▸ Saved data entries:
<<<<

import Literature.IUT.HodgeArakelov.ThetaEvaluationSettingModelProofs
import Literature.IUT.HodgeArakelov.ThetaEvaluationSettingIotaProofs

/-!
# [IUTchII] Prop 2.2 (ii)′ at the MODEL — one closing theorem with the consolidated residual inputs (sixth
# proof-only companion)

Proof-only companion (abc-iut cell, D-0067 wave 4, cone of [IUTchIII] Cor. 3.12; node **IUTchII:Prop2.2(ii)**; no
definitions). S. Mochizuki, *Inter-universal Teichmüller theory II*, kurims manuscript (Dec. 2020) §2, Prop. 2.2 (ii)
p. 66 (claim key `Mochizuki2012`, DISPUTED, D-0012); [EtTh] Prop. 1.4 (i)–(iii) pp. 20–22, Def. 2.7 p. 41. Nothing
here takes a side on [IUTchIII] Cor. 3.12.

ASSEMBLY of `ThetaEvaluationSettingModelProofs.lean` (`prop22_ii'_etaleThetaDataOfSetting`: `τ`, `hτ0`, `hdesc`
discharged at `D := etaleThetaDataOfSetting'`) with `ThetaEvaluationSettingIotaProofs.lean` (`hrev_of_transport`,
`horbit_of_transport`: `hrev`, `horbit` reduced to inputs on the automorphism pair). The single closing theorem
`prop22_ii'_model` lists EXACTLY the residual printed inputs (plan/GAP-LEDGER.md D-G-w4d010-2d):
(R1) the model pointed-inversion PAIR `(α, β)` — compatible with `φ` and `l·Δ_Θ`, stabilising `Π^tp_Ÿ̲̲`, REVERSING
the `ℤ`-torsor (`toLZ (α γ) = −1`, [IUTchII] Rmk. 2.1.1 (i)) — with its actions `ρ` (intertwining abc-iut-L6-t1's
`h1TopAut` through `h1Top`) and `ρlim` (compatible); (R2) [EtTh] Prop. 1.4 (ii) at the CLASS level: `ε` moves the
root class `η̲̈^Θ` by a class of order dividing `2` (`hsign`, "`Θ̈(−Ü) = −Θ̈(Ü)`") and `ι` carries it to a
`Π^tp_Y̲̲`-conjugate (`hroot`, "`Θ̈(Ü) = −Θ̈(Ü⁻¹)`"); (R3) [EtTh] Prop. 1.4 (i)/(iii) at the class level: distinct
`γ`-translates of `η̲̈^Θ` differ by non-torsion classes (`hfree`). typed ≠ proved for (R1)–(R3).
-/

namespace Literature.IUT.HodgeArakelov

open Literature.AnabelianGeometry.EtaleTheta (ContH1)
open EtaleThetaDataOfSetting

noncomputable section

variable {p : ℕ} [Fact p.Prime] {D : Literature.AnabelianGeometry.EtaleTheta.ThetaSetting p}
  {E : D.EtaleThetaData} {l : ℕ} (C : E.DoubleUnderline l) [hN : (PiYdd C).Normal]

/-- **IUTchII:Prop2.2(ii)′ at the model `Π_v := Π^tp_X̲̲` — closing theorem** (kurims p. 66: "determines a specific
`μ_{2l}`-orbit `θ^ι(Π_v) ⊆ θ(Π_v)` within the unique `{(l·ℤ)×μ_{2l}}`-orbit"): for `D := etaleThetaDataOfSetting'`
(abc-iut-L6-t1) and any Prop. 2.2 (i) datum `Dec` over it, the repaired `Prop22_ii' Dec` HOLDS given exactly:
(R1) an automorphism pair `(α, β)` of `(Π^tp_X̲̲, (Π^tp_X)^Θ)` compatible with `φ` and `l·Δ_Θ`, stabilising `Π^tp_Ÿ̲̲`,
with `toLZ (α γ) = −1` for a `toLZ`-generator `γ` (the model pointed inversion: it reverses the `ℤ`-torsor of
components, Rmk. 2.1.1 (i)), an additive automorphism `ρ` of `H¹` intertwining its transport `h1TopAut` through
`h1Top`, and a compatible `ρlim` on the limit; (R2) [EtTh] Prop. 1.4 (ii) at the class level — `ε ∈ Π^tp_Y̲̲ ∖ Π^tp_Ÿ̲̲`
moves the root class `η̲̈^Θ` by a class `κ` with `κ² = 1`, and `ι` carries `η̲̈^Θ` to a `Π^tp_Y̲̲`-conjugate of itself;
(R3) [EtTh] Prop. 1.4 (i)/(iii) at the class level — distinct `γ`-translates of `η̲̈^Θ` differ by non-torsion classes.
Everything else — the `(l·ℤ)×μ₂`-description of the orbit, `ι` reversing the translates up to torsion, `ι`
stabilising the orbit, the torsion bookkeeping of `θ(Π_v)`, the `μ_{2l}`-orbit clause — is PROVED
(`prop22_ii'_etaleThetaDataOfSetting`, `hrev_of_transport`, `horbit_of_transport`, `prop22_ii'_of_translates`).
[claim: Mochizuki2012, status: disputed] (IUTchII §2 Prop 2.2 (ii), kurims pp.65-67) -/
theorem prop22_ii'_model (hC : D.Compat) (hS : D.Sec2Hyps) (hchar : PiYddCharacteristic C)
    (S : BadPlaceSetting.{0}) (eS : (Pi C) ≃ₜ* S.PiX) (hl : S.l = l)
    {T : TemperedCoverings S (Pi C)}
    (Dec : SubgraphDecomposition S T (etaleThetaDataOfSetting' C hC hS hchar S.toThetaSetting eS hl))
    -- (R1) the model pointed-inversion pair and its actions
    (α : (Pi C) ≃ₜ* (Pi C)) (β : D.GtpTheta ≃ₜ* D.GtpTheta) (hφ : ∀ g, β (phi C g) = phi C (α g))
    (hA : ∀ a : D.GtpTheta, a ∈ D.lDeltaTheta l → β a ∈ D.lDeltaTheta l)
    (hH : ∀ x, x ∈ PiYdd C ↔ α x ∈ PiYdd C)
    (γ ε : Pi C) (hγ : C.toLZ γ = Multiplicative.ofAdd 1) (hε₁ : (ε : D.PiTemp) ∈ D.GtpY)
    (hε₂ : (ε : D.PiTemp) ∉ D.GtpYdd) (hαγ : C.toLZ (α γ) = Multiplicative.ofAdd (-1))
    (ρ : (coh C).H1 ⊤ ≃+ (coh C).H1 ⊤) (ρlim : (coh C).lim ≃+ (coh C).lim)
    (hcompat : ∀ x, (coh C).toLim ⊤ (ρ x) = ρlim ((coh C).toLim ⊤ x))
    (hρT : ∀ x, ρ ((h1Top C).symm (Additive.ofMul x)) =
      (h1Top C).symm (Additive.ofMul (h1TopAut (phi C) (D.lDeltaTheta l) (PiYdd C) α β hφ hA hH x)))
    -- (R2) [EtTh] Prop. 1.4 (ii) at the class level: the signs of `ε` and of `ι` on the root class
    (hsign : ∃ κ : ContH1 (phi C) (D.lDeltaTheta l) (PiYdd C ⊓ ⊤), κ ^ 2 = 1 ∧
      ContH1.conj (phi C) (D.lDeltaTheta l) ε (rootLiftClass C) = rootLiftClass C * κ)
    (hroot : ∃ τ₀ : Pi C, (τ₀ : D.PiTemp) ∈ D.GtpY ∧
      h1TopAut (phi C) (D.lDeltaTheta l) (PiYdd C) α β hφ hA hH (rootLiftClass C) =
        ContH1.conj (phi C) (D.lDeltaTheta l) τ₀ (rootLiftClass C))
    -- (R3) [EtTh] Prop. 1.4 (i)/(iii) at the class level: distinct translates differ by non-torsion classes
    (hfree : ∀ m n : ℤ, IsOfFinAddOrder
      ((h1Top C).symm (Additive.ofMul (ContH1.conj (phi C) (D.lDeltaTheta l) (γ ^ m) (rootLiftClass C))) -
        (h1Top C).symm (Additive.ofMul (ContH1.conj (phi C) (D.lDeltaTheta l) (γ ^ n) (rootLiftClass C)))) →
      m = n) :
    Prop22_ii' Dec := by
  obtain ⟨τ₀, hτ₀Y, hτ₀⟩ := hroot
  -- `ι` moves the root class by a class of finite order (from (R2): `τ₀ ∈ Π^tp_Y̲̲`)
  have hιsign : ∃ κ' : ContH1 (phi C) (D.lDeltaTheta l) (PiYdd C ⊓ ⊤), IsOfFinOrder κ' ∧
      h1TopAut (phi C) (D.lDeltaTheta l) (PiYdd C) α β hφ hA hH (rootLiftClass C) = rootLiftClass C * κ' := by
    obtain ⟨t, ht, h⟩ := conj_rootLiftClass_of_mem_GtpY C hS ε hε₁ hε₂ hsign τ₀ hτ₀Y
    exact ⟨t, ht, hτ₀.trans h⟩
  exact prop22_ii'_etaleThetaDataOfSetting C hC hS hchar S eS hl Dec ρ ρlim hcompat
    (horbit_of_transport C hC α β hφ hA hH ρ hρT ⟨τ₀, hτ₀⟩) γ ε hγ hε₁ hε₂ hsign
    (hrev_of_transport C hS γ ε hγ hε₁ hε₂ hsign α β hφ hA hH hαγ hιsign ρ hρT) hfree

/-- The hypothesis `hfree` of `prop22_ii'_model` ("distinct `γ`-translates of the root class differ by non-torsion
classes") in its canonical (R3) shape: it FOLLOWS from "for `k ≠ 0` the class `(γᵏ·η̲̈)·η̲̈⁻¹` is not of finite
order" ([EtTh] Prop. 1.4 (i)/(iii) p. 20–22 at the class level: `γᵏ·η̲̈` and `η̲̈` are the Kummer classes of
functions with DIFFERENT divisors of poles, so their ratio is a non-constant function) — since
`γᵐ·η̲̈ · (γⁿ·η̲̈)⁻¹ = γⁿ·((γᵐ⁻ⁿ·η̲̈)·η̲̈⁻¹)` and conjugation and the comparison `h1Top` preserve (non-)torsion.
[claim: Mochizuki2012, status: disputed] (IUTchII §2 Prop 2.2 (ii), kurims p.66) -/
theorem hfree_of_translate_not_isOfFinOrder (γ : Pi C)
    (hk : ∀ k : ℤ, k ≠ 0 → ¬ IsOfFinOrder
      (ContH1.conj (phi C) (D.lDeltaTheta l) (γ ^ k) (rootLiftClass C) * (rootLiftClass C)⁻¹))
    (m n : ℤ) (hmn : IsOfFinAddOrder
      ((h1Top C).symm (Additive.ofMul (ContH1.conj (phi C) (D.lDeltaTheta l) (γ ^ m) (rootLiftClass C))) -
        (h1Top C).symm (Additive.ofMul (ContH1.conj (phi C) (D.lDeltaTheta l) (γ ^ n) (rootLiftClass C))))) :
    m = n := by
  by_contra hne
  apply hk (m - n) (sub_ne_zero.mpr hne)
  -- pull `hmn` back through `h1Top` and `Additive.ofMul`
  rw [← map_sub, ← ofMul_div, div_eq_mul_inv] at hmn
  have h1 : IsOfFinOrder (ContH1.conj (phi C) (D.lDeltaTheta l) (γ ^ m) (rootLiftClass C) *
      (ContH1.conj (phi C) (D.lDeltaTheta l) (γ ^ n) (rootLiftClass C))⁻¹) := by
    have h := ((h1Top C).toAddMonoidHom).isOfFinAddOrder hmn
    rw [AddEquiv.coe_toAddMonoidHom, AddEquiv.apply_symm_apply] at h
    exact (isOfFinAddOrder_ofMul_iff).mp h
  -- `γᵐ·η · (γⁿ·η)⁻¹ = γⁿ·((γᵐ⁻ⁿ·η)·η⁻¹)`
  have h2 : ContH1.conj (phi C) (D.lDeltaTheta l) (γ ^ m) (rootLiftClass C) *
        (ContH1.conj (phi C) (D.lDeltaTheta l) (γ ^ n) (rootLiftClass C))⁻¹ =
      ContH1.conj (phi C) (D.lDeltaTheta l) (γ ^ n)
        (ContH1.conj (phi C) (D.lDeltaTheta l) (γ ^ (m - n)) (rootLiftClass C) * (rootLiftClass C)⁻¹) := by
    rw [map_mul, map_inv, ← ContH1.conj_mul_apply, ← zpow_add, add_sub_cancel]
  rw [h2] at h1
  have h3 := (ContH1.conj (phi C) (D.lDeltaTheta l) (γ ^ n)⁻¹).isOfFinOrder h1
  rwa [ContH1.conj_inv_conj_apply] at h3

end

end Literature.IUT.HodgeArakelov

>>>>

▸ What you will do:
Whenever a line above includes the string "closing", copy it.

▸ Solved problem:
# [IUTchII] Prop 2.2 (ii)′ at the MODEL — one closing theorem with the consolidated residual inputs (sixth
`horbit_of_transport`: `hrev`, `horbit` reduced to inputs on the automorphism pair). The single closing theorem
/-- **IUTchII:Prop2.2(ii)′ at the model `Π_v := Π^tp_X̲̲` — closing theorem** (kurims p. 66: "determines a specific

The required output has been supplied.